(Excerpts from a dataset)
import Summits.Ventures.QEC.Census.CertCheck
import HarnessLib

/-!
# Controls for the distance-certificate checker (plan/CERT-REQS.md §6 A2, A3): Steane `[[7,1,3]]` and
# Shor `[[9,1,3]]`, tier KERNEL

The two further acceptance controls of CERT-REQS §6 (A1 = `[[4,2,2]]` is `certC422` in `Census/CertCheck.lean`),
transcribed from kernel A's certificates `cert/examples/steane7.certA.json` (id a62a4529fdadd18e…) and
`cert/examples/shor9.certA.json` (id 544382fb90808f73…) (qec-search-1; generators as in Gottesman 1997 Table 3.1 /
Nielsen–Chuang §10.5 — locators are lit-1's register, the matrices here are DATA checked by the kernel, not cited
facts) by qec-type-10's reference converter `tools/json2lean.py` (supports ↦ bitmasks, bit `j` = qubit `j`).
Both are closed by `decide` (tier KERNEL): the printed `d = 3` of these two codes is thereby CERTIFIED for the
explicit matrices below (as `d_Z = d_X = 3` of type-02's `CSSCode`; `d = min d_X d_Z` by `cssMinDist_eq_min_dX_dZ`).
Shor's `Z` side exercises a NON-EMPTY allow-list (nine weight-2 `Z`-stabilizers `Z_iZ_j` inside the blocks).
-/

namespace Summit.Ventures.QEC.Census

/-- Steane `[[7,1,3]]` (CLAIM as printed; CERT-REQS A2): `HX = HZ =` the three Hamming `[7,4]` checks
`{0,2,4,6}, {1,2,5,6}, {3,4,5,6}`; witnesses `Z₀Z₁Z₂` / `X₀X₁X₂`; brute force `wmax = 2`, empty allow-lists.
Source file cert/examples/steane7.certA.json (kernel A, matrix_sha256 ac0cb62124af1b5b…). -/
def certSteane7 : DistCert where
  n := 7
  HX := [85, 102, 120]
  HZ := [85, 102, 120]
  sideZ := { d := 3, witness := 7, nonmember := 7, found := [] }
  sideX := { d := 3, witness := 7, nonmember := 7, found := [] }

/-- The checker accepts the Steane certificate (`decide`, tier KERNEL). -/
theorem checkDistCert_certSteane7 : certSteane7.checkDistCert = true := by decide

/-- `d_Z = 3` for the Steane code — CERTIFIED. -/
theorem dZ_certSteane7 : (certSteane7.code (certSteane7.commOK_of_check checkDistCert_certSteane7)).dZ = 3 :=
  certSteane7.dZ_code checkDistCert_certSteane7

/-- `d_X = 3` for the Steane code — CERTIFIED. -/
theorem dX_certSteane7 : (certSteane7.code (certSteane7.commOK_of_check checkDistCert_certSteane7)).dX = 3 :=
  certSteane7.dX_code checkDistCert_certSteane7

/-- Shor `[[9,1,3]]` (CLAIM as printed; CERT-REQS A3): `HX = {0..5}, {3..8}`; `HZ =` the six pairs `Z₀Z₁, Z₁Z₂,
Z₃Z₄, Z₄Z₅, Z₆Z₇, Z₇Z₈`; witnesses `Z₀Z₃Z₆` / `X₀X₁X₂`; brute force `wmax = 2`; the `Z` allow-list = the nine
weight-2 `Z`-stabilizers with their row decompositions. Source file cert/examples/shor9.certA.json (kernel A,
matrix_sha256 22c5661cade9dad8…). -/
def certShor9 : DistCert where
  n := 9
  HX := [63, 504]
  HZ := [3, 6, 24, 48, 192, 384]
  sideZ := { d := 3, witness := 73, nonmember := 7,
             found := [(3, [0]), (5, [0, 1]), (6, [1]), (24, [2]), (40, [2, 3]), (48, [3]), (192, [4]),
               (320, [4, 5]), (384, [5])] }
  sideX := { d := 3, witness := 7, nonmember := 73, found := [] }

/-- The checker accepts the Shor certificate (`decide`, tier KERNEL). -/
theorem checkDistCert_certShor9 : certShor9.checkDistCert = true := by decide

/-- `d_Z = 3` for the Shor code — CERTIFIED. -/
theorem dZ_certShor9 : (certShor9.code (certShor9.commOK_of_check checkDistCert_certShor9)).dZ = 3 :=
  certShor9.dZ_code checkDistCert_certShor9

/-- `d_X = 3` for the Shor code — CERTIFIED. -/
theorem dX_certShor9 : (certShor9.code (certShor9.commOK_of_check checkDistCert_certShor9)).dX = 3 :=
  certShor9.dX_code checkDistCert_certShor9


/-! ## Negative control (CERT-REQS §6 A4 / C11): a tampered certificate is REJECTED -/

/-- The `[[4,2,2]]` certificate with the claimed `Z`-distance tampered to `3` (witness and allow-list unchanged). -/
def certC422_tamperedZ3 : DistCert where
  n := 4
  HX := [15]
  HZ := [15]
  sideZ := { d := 3, witness := 3, nonmember := 5, found := [] }
  sideX := { d := 2, witness := 5, nonmember := 3, found := [] }

/-- **A4 negative control**: the checker REJECTS the tampered certificate (`decide`): the weight-2 witness does not
have weight 3, and the brute-force replay with `wmax = 2` meets the zero-syndrome words `Z₀Z₁, …` that are not
allow-listed. -/
theorem checkDistCert_certC422_tamperedZ3 : certC422_tamperedZ3.checkDistCert = false := by decide

/-- The `[[4,2,2]]` certificate with the `Z`-side non-membership witness tampered (`{0,2} ↦ {2,3}`: still in
`ker H^Z`, but its overlap with the upper witness `Z₀Z₁` is now empty, hence even). -/
def certC422_tamperedWitness : DistCert where
  n := 4
  HX := [15]
  HZ := [15]
  sideZ := { d := 2, witness := 3, nonmember := 12, found := [] }
  sideX := { d := 2, witness := 5, nonmember := 3, found := [] }

/-- **A4 negative control (witness)**: REJECTED — the tampered non-membership witness `{2,3}` has even overlap with
the upper witness `Z₀Z₁`, so non-membership in the stabilizer row space is no longer certified. -/
theorem checkDistCert_certC422_tamperedWitness : certC422_tamperedWitness.checkDistCert = false := by decide

end Summit.Ventures.QEC.Census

## Problem
Your answer should be every line above that contains the word "Source".

## Exercise solution
Source file cert/examples/steane7.certA.json (kernel A, matrix_sha256 ac0cb62124af1b5b…). -/
weight-2 `Z`-stabilizers with their row decompositions. Source file cert/examples/shor9.certA.json (kernel A,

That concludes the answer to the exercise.